Pada akhirnya, Hari Pattimura bukan sekadar perayaan tahunan, tetapi sebuah pengingat bahwa perjuangan belum selesai. Negeri Hulaliu dan seluruh masyarakat Maluku dipanggil untuk terus menjaga persatuan, menghormati jasa para leluhur, dan membangun masa depan yang lebih baik dengan tetap berpegang pada nilai budaya dan iman. Semangat Pattimura harus terus menyala dalam hati generasi sekarang maupun generasi yang akan datang: semangat keberanian, persaudaraan, dan cinta terhadap tanah Maluku. Peringatan Hari Pattimura di Negeri Hulaliu tahun 2026 memiliki arti penting dalam kehidupan masyarakat modern. Peringatan ini bukan hanya mengenang sejarah perjuangan masa lalu, tetapi juga menjadi sarana memperkuat persatuan, budaya, dan identitas masyarakat Maluku.

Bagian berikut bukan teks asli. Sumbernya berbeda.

import Summits.HodgeConjecture.HodgeConjecture.Theorems.F0P3cStCharTSSaHeadTorus10    -- ★ (S-a) head: brings the organ's whole vocabulary (`Gqs`, `HLengthTwoLabels`, `xiLocalChar`, `finExplicitCollection`, `torusChart`, `vanDijkWeight`, …)
import Summits.HodgeConjecture.HodgeConjecture.Theorems.F0P3cStCharTSCartanFields      -- ★ p851300 (LH6-p01) S9a: (C1)(C3); (C2) mod CARTAN-NULL (brings ★ EllField S2)
import Summits.HodgeConjecture.HodgeConjecture.Theorems.F0P3cStCharTSLdsOpp           -- ★ p851264 (LH6-p05) S8b: `ldsCharactersOpposite_of_PS3`
import Summits.HodgeConjecture.HodgeConjecture.Theorems.F0P3cStCharTSEllOpen           -- ★ p851296 (F0P2-p06) S8a: `isOpen_setOf_isRegularElt_and_not_mem_hyperbolicSet`
import Summits.HodgeConjecture.HodgeConjecture.Theorems.F0P3cStCharTSXiDict            -- ★ p851282 (LH6-p03) S6b (+ ★ p851228 KeysFields, LH6-p04): `keysFields_sockets`
import Summits.HodgeConjecture.HodgeConjecture.Theorems.F0P3cStCharTSL2dOfHcb          -- ★ p851304 (LH6-p02) S9c: `l2dEll_of_hcBounded`
import Summits.HodgeConjecture.HodgeConjecture.Theorems.F0P3cStCharTSParField          -- ★ p851306 (LH6-p03) S7 part 1: `parField_sockets`
import Summits.HodgeConjecture.HodgeConjecture.Theorems.F0P3cStCharTSCartanNull        -- ★ p851303 (F0P3-p04) S9b′: `cartanNull_of_rootKernels`
import Summits.HodgeConjecture.HodgeConjecture.Theorems.F0P3cStCharTSLdsFields         -- ★ p851311 (LH6-p05) S5: `lds_sockets_of_ldsFields`
import Summits.HodgeConjecture.HodgeConjecture.Theorems.F0P3cStCharTSDefHGlue         -- ★ p851385 (LH4-p02) S12a: `defH_of_hcBoundedH`
import Summits.HodgeConjecture.HodgeConjecture.Theorems.F0P3cStCharTSPs3Lds          -- ★ (LH6-p02 g5) PS3-LDS: `ps3_of_ldsFields`
import Summits.HodgeConjecture.HodgeConjecture.Theorems.F0P3cStCharTSU2OfUpDom       -- ★ (F0P3-p02) S13a: `l2UpOnTorus_of_upDom_LB` (DEAL #4 `_LB` twin, LH3-p03), `hcbUp_of_upDom`
import Summits.HodgeConjecture.HodgeConjecture.Theorems.F0P3cStCharTSGermThree      -- ★ (LH4-p03) S11: `germThree_local_of_germResidue`
import Summits.HodgeConjecture.HodgeConjecture.Theorems.F0P3cStCharTSPs2Assembly    -- ★ (LH6-p03) S7-2: `ps2_of_kinds`
import Summits.HodgeConjecture.HodgeConjecture.Theorems.F0P3cStCharTSUpDom          -- ★ (LH4-p01) S13c: `upDom_of_upDef`
import Summits.HodgeConjecture.HodgeConjecture.Theorems.F0P3cStCharTSPsVanish       -- ★ (LH6-p04) PS-VANISH (V2): `char_eq_zero_on_ellG_of_isConstituentOf_irreducible`
import Summits.HodgeConjecture.HodgeConjecture.Theorems.F0P3cStCharTSEllClass       -- ★ (LH6-p03) ELL-CLASS: `ellipticClassification_of_redJH`
import Summits.HodgeConjecture.HodgeConjecture.Theorems.F0P3cStCharTSDGField        -- ★ p851395 (LH4-p02) DG-FIELD: `measurable_DG`, `DG_eq_zero_or_le`, `DG_coe_torus_eq_of_unit_rel` from the closed formula
import Summits.HodgeConjecture.HodgeConjecture.Theorems.F0P3cStCharTSDGFieldTwo     -- ★ p851405 (F0P3-p02) DG-FIELD-TWO: `continuous_dgFormulaTwo`, the two letters of the rank-2 closed formula
import Summits.HodgeConjecture.HodgeConjecture.Theorems.F0P3cStCharTSDGLc           -- ★ (F0P3-p02) DG-LC: `DG_eventually_eq_of_mem_regG`
import Summits.HodgeConjecture.HodgeConjecture.Theorems.F0P3cStCharTSDHStable       -- ★ p851560 (LH4-p01) DH-STABLE: `hDHst_of_pin`
import Summits.HodgeConjecture.HodgeConjecture.Theorems.F0P3cStCharTSDHLc           -- ★ p851612 (F0P3-p02) DH-LC: `hDHlc_of_pin`
import Summits.HodgeConjecture.HodgeConjecture.Theorems.F0P3cStCharTSPs2Kind2Datum  -- ★ p851578 (LH6-p02) PS2-KIND2-DATUM: `ps2_kind2_of_fields` (the kind-2 trace identity `hK2` from `hSt`)
import Summits.HodgeConjecture.HodgeConjecture.Theorems.F0P3cStCharTSUniqPar        -- ★ p851567 (LH6-p02) UNIQ-PAR: `uniqPar_of_fields` ((UNIQ-PAR) from Keys' list `hKeysRed`)
import Summits.HodgeConjecture.HodgeConjecture.Theorems.F0P3cStCharTSRedJH          -- ★ p851585∕RED-JH (LH6-p04) «RED-JH ⟸ KEYS-RED»: `ellipticClassification_of_keysRed` (brings ★ ELL-CLASS)
import Summits.HodgeConjecture.HodgeConjecture.Theorems.F0P3cStCharTSUprLi          -- ★ (F0P3-p02 g21) UPR-LI: `upRegularity_of_upDef` ((UPR) from (UP-DEF) modulo (HC-D) `hDGli`)
import Summits.HodgeConjecture.HodgeConjecture.Theorems.F0P3cStCharTSUpTrSpecLB      -- ★ p852447 (F0P3-p02 g23) UP-TR PLUG: `upSpecLB_of_upTransferLB` (brings ★ UP-MEAS∀ p851766, ★ UP-CLASS, ★ def `Ch12Sec5.EllipticData.UpSpecLB` p852414)
import Summits.HodgeConjecture.HodgeConjecture.Theorems.F0P3cStCharTSUpTrDatumDict    -- ★ p852436 (F0P3-p02 g23) (P1) UP-TR DICTIONARY: `upTransferLB_of_concrete` (the concrete (A1′) display ↦ the `hUpTrLB` letter by the pins)
import Summits.HodgeConjecture.HodgeConjecture.Theorems.F0P3cStCharTSUpTrAssembly      -- ★ (A1′) FILE F (LH10-p01 g8) ROAD «UP-TR» terminus: `upTransferLB_concrete` (the p. 183 display, locally-bounded reading, on the organ's concrete data)
import Summits.HodgeConjecture.HodgeConjecture.Theorems.F0P3cStCharTSDGFieldReg       -- ★ (LH4-p02) DG-FIELD-REG: `DG_conj` (D_G a class function, from the closed formula)
import Summits.HodgeConjecture.HodgeConjecture.Theorems.F0P3cStCharTSWeylDatumPinsWIF  -- ★ (LH5-p02 g7) WIF-AT-THE-DATUM by pins: `weylIntegrationFormula_of_datumPins` (M-socket ★ JAC-LOC inside; compact-torus socket `hJacT`)
import Summits.HodgeConjecture.HodgeConjecture.Theorems.F0P3cStCharTSCartanReps           -- ★ `exists_isRegularElt_centralizer_eq_cmTorus` (`M = Z(m₀)`, m₀ regular)
import Summits.HodgeConjecture.HodgeConjecture.Theorems.F0P3cStCharTSJacCartanTerminus   -- ★ p852343 (LH5-p02 g7) JAC-ELL C8 terminus: `tubeJacobianSocket_compactCartan` (the compact-Cartan tube-Jacobian socket, IN HOUSE)
import Summits.HodgeConjecture.HodgeConjecture.Theorems.F0P3cStCharTSProp1261aOfNorms   -- ★ p852737 (F0P3a-p09 g12) «61A-OF-NORMS★» `prop1261a_of_norms` (K2′ ⟹ Prop. 12.6.1 (a))
import Summits.HodgeConjecture.HodgeConjecture.Theorems.F0P3cStCharTSOpp23             -- ★ p852725 (F0P2-p02 g23) «OPP-23★» `charOpposite_of_PS2`
import Summits.HodgeConjecture.HodgeConjecture.Theorems.F0P3cStCharTSProp1261cOfNorms   -- ★ p852727 (F0P2-p02 g23) «61C-OF-NORMS★» `prop1261c_of_prop1261a` (K4′ ⟹ Prop. 12.6.1 (c))
import Summits.HodgeConjecture.HodgeConjecture.Theorems.F0P3cStCharTSEllOut            -- ★ (LH6-p03 g4) «ELL-OUT★» `ellipticOfL2_of_PL`
import Summits.HodgeConjecture.HodgeConjecture.Theorems.F0P3cStCharTSEonpsOut          -- ★ (F0P3a-p05 g25) «EONPS-OUT★» `ellipticOfNotPrincipalSeries_of_prop1261c_of_PL` («elliptic ⟸ not PS» from Prop. 12.6.1 (c) + the §12.2 list)
import Literature.NumberTheory.Rogawski1990.SupercuspidalNotSphericalCofinite               -- ★ `IrrClass.isSquareIntegrable_of_isSupercuspidal_of_isCompact_center` ((SC-L2))
import Summits.HodgeConjecture.HodgeConjecture.Theorems.F0P3cStCharTSScPseudoCoeff     -- ★ p852902 (F0P3a-p02 g26) E2-5b «HC-SC» terminus: (N1) `innerG_char_self_eq_one_of_isSupercuspidal`, (N0) `innerG_char_eq_zero_of_ne_of_isSupercuspidal`, (P) `exists_isPseudoCoeff_of_isSupercuspidal`
import Summits.HodgeConjecture.HodgeConjecture.Theorems.F0P3cStCharTSScFin             -- ★ `innerG_conj_symm` (Hermitian symmetry of `⟨·,·⟩_{G,e}`)
import Summits.HodgeConjecture.HodgeConjecture.Theorems.F0P3cStCharTSL2dEll            -- ★ (LH6-p02 g4) «L2D-ELL★» `l2CharOnTorusAll_of_elliptic`
import Summits.HodgeConjecture.HodgeConjecture.Theorems.F0P3cStCharTSEPGlueGNotWild          -- ★ p853093 (F0P3a-p09) `exists_epFunction_G_of_not_wild` (v unramified OR v ∤ 2); brings
--   ★ Summits.HodgeConjecture.HodgeConjecture.Theorems.F0P3cStCharTSEPGlueG                 -- ★ p853021 (LH10-p02 g12) (G3) «EP-GLUE-G»: `exists_epFunction_G` (Kottwitz's Euler–Poincaré function on `U(Φ₃)(L⁺_v)`, v UNRAMIFIED)
import Summits.HodgeConjecture.HodgeConjecture.Theorems.F0P3cStCharTSEllMassG                -- ★ p852975∕p853003 (F0P3b-p01) (G4) «ELL-MASS-G»: `ellipticWeylMass_G_eq_one_of_epFunction_of_l2CharOnTorusAll`
import Summits.HodgeConjecture.HodgeConjecture.Theorems.F0P3cStCharTSEPPseudoCoeffStLetters  -- ★ p853007 (F0P3-p02 g25) (G5) «DET-CHAR + PC-ST»: `exists_isPseudoCoeff_detG_of_epFunction`, `exists_isPseudoCoeff_stG_of_epFunction`, `innerG_char_stG_self_eq_one_of_mass`
import Literature.NumberTheory.Rogawski1990.Ch12Sec7CharacterInputs                     -- ★ the named fact `normalizedCharacter_locallyBounded`
import HarnessLib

Dalam perspektif masa sekarang, semangat Pattimura diwujudkan melalui perjuangan membangun pendidikan, menjaga budaya daerah, memanfaatkan teknologi secara positif, serta menjaga persaudaraan masyarakat. Generasi muda memiliki peran besar dalam melanjutkan nilai perjuangan tersebut agar semangat Pattimura tetap hidup di tengah perkembangan zaman.
Saran :
1. Peringatan Hari Pattimura perlu melibatkan generasi muda secara aktif.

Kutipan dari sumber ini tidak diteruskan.